BEGIN
import Summits.SmoothPoincare4.SmoothPoincare4.Theorems.CylinderEntropyCylinderRungTwoMinimalIsSlice
import Summits.SmoothPoincare4.SmoothPoincare4.Theorems.CylinderEntropyCylinderRungTwoAreaDissipation
import HarnessLib

/-!
# Route `CylinderEntropy`, crux `CylinderRungTwo` (stmt-SmoothPoincare4-7631), line `killing-flux`:
# STATIC IMMORTAL LEAVES ARE SLICES, AND THE LEAF IS `S⁴`
# (registered helper `helper_staticLeafIsSphere`, wave 3)

Let `N = S⁴ × ℝ ⊂ ℝ⁶` and let `IsCylinderMCF M F ν T` be a smooth mean curvature flow of embedded
cross-sections `F t : M⁴ → N` (`t ≥ T`) of a closed connected `4`-manifold `M`, with unit normals
`ν t` tangent to `N` and velocity `∂F/∂t = -H ν` (`…KillingFluxDefs.lean`). If the flow is STATIC,
`F t = F T` for all `t ≥ T`, then `F T (M)` is a whole slice `S⁴ × {c} = range (sliceMap c)` and
`M ≃ₘ S⁴` — the recognition of immortal leaves is exact on the fixed points of the flow,
unconditionally.

Proof.
1. At the interior time `t₀ := T + 1` the curve `s ↦ F s x` agrees with the constant `F T x` on the
   neighbourhood `Ioi T` of `t₀`, so `deriv (s ↦ F s x) t₀ = 0` (`deriv_curve_eq_zero_of_static`).
2. The flow equation `deriv (s ↦ F s x) t₀ = -H(t₀, x) ν(t₀, x)` (`IsCylinderMCF.deriv_slice_eq`)
   and `‖ν‖ = 1 ≠ 0` give `H(t₀, ·) ≡ 0` (`meanCurvature_eq_zero_of_static`).
3. Only slices are closed connected embedded minimal cross-sections of `N`, with `M ≃ₘ S⁴`
   (`range_eq_sliceMap_and_diffeo_of_meanCurvature_eq_zero`, `…MinimalIsSlice.lean`); finally
   `F t₀ = F T`.

Everything here is PROVED (no `sorry`, no new definitions, no named facts).

References: R. S. Hamilton, Comm. Anal. Geom. 1 (1993) 127–137, §4 (the slices `S⁴ × {c}` as the
static solutions of the flow in `S⁴ × ℝ`).
-/

-- the prescribed namespace `Summit.SmoothPoincare4.SmoothPoincare4.…` repeats `SmoothPoincare4`
set_option linter.dupNamespace false

noncomputable section

open Set Filter
open scoped Manifold ContDiff Topology

namespace Summit.SmoothPoincare4.SmoothPoincare4.Cruxes.CylinderRungTwo.KillingFlux

open Literature.Geometry.Riemannian Literature.Geometry.Lorentzian
  Literature.Geometry.Lorentzian.PseudoRiemannianMetric

/-! ## A static flow has vanishing velocity and vanishing mean curvature -/

/-- **The point curves of a static family are critical at interior times.** If `F s = F T` for
all `s ≥ T`, then for `T < t₀` the curve `s ↦ F s x` is constant on the neighbourhood `Ioi T` of
`t₀`, hence `deriv (s ↦ F s x) t₀ = 0`. [folklore] -/
theorem deriv_curve_eq_zero_of_static {M : Type} {F : ℝ → M → EuclideanSpace ℝ (Fin 6)} {T t₀ : ℝ}
    (hstat : ∀ t, T ≤ t → F t = F T) (ht₀ : T < t₀) (x : M) :
    deriv (fun s => F s x) t₀ = 0 := by
  have hev : (fun s => F s x) =ᶠ[𝓝 t₀] fun _ => F T x := by
    filter_upwards [Ioi_mem_nhds ht₀] with s hs
    exact congrFun (hstat s (le_of_lt hs)) x
  rw [hev.deriv_eq]
  exact deriv_const t₀ (F T x)

/-- **A static cylinder flow is minimal at every interior time.** Along a smooth cylinder flow
`IsCylinderMCF M F ν T` with `F t = F T` for all `t ≥ T`, the mean curvature of `(F t₀, ν t₀)`
vanishes identically for every `t₀ > T`: the flow equation `∂ₜF = -H ν`
(`IsCylinderMCF.deriv_slice_eq`) has vanishing left-hand side
(`deriv_curve_eq_zero_of_static`), and `ν t₀ x ≠ 0` since `⟪ν, ν⟫ = 1`. [folklore] -/
theorem meanCurvature_eq_zero_of_static {M : Type} [TopologicalSpace M]
    [ChartedSpace (EuclideanSpace ℝ (Fin 4)) M] [IsManifold (𝓡 4) ∞ M]
    {F ν : ℝ → M → EuclideanSpace ℝ (Fin 6)} {T t₀ : ℝ} (hF : IsCylinderMCF M F ν T)
    (hstat : ∀ t, T ≤ t → F t = F T) (ht₀ : T < t₀) (x : M) :
    (euclideanMetric (EuclideanSpace ℝ (Fin 6))).meanCurvature (F t₀)
      contMDiff_pullbackBilin_holds (hF.isSpacelikeImmersion t₀ (le_of_lt ht₀)) (ν t₀) x = 0 := by
  have h1 := hF.deriv_slice_eq (le_of_lt ht₀) x
  rw [deriv_curve_eq_zero_of_static hstat ht₀ x] at h1
  have hν : ν t₀ x ≠ 0 := by
    intro h0
    -- `⟪ν, ν⟫ = 1`, read in `ℝ⁶` (the tangent spaces of `ℝ⁶` are `ℝ⁶` by definition)
    have h2 : inner ℝ (ν t₀ x) (ν t₀ x) = (1 : ℝ) := by
      have h := (hF.isUnitNormal t₀ (le_of_lt ht₀)).val_self x
      rw [euclideanMetric_apply] at h
      exact h
    rw [h0, inner_zero_left] at h2
    exact zero_ne_one h2
  exact neg_eq_zero.mp ((smul_eq_zero.mp h1.symm).resolve_right hν)

/-! ## Static immortal leaves are slices and diffeomorphic to `S⁴` -/

/-- **Registered helper `helper_staticLeafIsSphere` of line `killing-flux` (wave 3: static immortal
leaves are recognised unconditionally).** If a smooth mean curvature flow of embedded
cross-sections `F t : M⁴ → N = S⁴ × ℝ` (`IsCylinderMCF M F ν T`) of a closed connected `4`-manifold
is static, `F t = F T` for all `t ≥ T`, then `F T (M)` is a whole slice
`S⁴ × {c} = range (sliceMap c)` and `M ≃ₘ S⁴`: at the interior time `t₀ = T + 1` the velocity
`-H ν` vanishes, so `H ≡ 0` (`meanCurvature_eq_zero_of_static`), and only slices are closed
connected embedded minimal cross-sections of `N`
(`range_eq_sliceMap_and_diffeo_of_meanCurvature_eq_zero`). [cite: Hamilton1993, §4] -/
theorem helper_staticLeafIsSphere :
    ∀ (M : Type) [TopologicalSpace M] [T2Space M] [SecondCountableTopology M]
      [ChartedSpace (EuclideanSpace ℝ (Fin 4)) M] [IsManifold (𝓡 4) ∞ M] [CompactSpace M]
      [ConnectedSpace M] (F : ℝ → M → EuclideanSpace ℝ (Fin 6))
      (ν : ℝ → M → EuclideanSpace ℝ (Fin 6)) (T : ℝ),
      IsCylinderMCF M F ν T → (∀ t, T ≤ t → F t = F T) →
        (∃ c : ℝ, Set.range (F T) =
            Set.range (Literature.Geometry.Manifold.CylinderSlice.sliceMap c)) ∧
          Nonempty (M ≃ₘ⟮𝓡 4, 𝓡 4⟯ Metric.sphere (0 : EuclideanSpace ℝ (Fin 5)) 1) := by
  intro M _ _ _ _ _ _ _ F ν T hF hstat
  letI : MeasurableSpace M := borel M
  haveI : BorelSpace M := ⟨rfl⟩
  -- the interior time `t₀ = T + 1`
  have ht₀ : T < T + 1 := lt_add_one T
  obtain ⟨c, -, hrange, hdiff⟩ := range_eq_sliceMap_and_diffeo_of_meanCurvature_eq_zero
    (hF.isSmoothEmbedding (T + 1) (le_of_lt ht₀)) (hF.isSpacelikeImmersion (T + 1) (le_of_lt ht₀))
    (hF.mem_cyl (T + 1) (le_of_lt ht₀)) (hF.contMDiff_normal (T + 1) (le_of_lt ht₀))
    (hF.isUnitNormal (T + 1) (le_of_lt ht₀)) (hF.normal_tangent (T + 1) (le_of_lt ht₀))
    (meanCurvature_eq_zero_of_static hF hstat ht₀)
  rw [hstat (T + 1) (le_of_lt ht₀)] at hrange
  exact ⟨⟨c, hrange⟩, hdiff⟩

end Summit.SmoothPoincare4.SmoothPoincare4.Cruxes.CylinderRungTwo.KillingFlux

end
END
__Task requirements__: Would you copy out exactly the lines above that start at the one containing "set_option linter.dupNamespace false" and end at the one containing "deriv (fun s => F s x) t₀ = 0 := by", inclusive?

__Task solution__:
set_option linter.dupNamespace false

noncomputable section

open Set Filter
open scoped Manifold ContDiff Topology

namespace Summit.SmoothPoincare4.SmoothPoincare4.Cruxes.CylinderRungTwo.KillingFlux

open Literature.Geometry.Riemannian Literature.Geometry.Lorentzian
  Literature.Geometry.Lorentzian.PseudoRiemannianMetric

/-! ## A static flow has vanishing velocity and vanishing mean curvature -/

/-- **The point curves of a static family are critical at interior times.** If `F s = F T` for
all `s ≥ T`, then for `T < t₀` the curve `s ↦ F s x` is constant on the neighbourhood `Ioi T` of
`t₀`, hence `deriv (s ↦ F s x) t₀ = 0`. [folklore] -/
theorem deriv_curve_eq_zero_of_static {M : Type} {F : ℝ → M → EuclideanSpace ℝ (Fin 6)} {T t₀ : ℝ}
    (hstat : ∀ t, T ≤ t → F t = F T) (ht₀ : T < t₀) (x : M) :
    deriv (fun s => F s x) t₀ = 0 := by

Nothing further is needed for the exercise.